Required work: Please check every line of the listing for "DomainSAW" and copy each line where it is found.
** Opening Provided information block **
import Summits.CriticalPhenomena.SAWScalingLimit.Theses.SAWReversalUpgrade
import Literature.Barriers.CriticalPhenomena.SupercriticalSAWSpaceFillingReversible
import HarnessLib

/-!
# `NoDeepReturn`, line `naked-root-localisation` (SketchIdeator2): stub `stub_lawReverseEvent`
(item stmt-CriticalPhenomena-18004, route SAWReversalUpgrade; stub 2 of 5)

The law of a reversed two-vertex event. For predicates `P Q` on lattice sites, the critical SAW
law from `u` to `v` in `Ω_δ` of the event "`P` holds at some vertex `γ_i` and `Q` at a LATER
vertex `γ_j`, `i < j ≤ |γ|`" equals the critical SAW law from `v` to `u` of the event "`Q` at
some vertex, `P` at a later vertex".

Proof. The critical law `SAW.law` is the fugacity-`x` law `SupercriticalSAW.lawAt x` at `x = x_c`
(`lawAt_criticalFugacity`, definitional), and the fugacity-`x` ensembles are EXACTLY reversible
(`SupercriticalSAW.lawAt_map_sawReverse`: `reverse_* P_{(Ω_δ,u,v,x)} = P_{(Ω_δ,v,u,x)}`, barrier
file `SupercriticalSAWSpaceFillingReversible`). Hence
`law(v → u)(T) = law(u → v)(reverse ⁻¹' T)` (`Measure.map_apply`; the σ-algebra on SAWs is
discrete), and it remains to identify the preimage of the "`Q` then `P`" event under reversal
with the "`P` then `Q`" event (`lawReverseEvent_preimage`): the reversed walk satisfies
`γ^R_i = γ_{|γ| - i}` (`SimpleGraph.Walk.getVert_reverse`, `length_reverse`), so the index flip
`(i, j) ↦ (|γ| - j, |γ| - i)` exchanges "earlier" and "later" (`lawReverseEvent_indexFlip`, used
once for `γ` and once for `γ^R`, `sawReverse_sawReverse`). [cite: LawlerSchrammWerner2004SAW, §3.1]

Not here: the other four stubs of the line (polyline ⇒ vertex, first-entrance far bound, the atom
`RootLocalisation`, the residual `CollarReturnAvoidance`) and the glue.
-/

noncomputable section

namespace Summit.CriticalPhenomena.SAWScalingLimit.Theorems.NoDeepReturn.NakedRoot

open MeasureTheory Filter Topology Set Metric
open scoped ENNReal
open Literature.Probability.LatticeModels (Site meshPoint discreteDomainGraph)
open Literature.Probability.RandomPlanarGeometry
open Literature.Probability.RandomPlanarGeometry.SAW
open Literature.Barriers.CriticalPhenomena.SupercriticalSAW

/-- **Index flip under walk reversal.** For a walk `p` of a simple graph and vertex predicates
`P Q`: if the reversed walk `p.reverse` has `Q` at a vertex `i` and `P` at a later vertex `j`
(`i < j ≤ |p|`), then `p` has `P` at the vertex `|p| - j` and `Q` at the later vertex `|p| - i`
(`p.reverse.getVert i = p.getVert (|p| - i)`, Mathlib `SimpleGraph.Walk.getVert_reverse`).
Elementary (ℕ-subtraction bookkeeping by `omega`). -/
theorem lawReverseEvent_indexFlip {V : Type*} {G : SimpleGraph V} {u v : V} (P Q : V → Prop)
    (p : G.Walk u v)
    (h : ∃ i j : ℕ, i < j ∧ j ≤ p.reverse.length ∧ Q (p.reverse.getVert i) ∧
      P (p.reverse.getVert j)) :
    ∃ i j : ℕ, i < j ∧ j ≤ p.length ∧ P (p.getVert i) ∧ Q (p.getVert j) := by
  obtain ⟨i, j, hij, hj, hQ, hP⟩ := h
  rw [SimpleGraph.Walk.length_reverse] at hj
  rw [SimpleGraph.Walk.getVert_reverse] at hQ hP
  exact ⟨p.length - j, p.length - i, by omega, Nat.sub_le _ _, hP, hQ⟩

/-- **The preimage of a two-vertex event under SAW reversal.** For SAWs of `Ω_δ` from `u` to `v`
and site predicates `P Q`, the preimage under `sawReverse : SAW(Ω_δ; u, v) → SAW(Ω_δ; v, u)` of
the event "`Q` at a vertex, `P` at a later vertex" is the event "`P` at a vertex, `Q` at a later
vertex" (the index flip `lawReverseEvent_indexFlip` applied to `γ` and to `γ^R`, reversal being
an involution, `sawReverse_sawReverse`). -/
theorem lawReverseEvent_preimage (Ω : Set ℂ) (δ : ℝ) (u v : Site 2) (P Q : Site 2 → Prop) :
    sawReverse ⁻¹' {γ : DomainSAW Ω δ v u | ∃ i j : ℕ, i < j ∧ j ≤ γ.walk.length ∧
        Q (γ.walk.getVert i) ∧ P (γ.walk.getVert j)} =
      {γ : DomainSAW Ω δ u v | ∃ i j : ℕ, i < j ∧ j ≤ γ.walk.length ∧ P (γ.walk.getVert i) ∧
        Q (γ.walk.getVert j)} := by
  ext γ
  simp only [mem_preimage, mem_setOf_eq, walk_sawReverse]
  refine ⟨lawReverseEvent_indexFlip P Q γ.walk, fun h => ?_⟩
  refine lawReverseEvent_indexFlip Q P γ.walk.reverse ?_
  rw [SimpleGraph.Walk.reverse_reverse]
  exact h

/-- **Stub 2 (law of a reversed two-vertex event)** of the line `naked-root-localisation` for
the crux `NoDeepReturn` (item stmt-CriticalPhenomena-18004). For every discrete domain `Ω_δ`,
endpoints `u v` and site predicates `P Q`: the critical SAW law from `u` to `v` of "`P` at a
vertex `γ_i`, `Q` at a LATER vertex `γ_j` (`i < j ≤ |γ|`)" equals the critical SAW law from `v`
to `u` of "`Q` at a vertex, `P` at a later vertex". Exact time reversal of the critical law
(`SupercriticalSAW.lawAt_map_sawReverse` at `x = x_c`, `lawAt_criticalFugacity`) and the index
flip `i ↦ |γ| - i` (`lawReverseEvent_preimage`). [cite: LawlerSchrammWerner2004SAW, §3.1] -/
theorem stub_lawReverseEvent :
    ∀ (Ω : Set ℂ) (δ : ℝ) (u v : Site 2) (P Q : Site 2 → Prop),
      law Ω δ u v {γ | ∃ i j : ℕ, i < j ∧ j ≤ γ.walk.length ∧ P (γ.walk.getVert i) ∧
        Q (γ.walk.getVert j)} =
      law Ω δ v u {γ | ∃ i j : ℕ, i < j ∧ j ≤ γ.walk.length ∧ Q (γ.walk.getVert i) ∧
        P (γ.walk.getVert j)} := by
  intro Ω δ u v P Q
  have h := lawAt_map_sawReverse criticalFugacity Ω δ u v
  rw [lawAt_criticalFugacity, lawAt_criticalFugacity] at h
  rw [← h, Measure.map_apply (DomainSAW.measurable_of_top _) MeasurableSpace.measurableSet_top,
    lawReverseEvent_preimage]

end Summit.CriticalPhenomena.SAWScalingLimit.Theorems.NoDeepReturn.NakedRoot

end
** Closing Provided information block **
Answer space:
    sawReverse ⁻¹' {γ : DomainSAW Ω δ v u | ∃ i j : ℕ, i < j ∧ j ≤ γ.walk.length ∧
      {γ : DomainSAW Ω δ u v | ∃ i j : ℕ, i < j ∧ j ≤ γ.walk.length ∧ P (γ.walk.getVert i) ∧
  rw [← h, Measure.map_apply (DomainSAW.measurable_of_top _) MeasurableSpace.measurableSet_top,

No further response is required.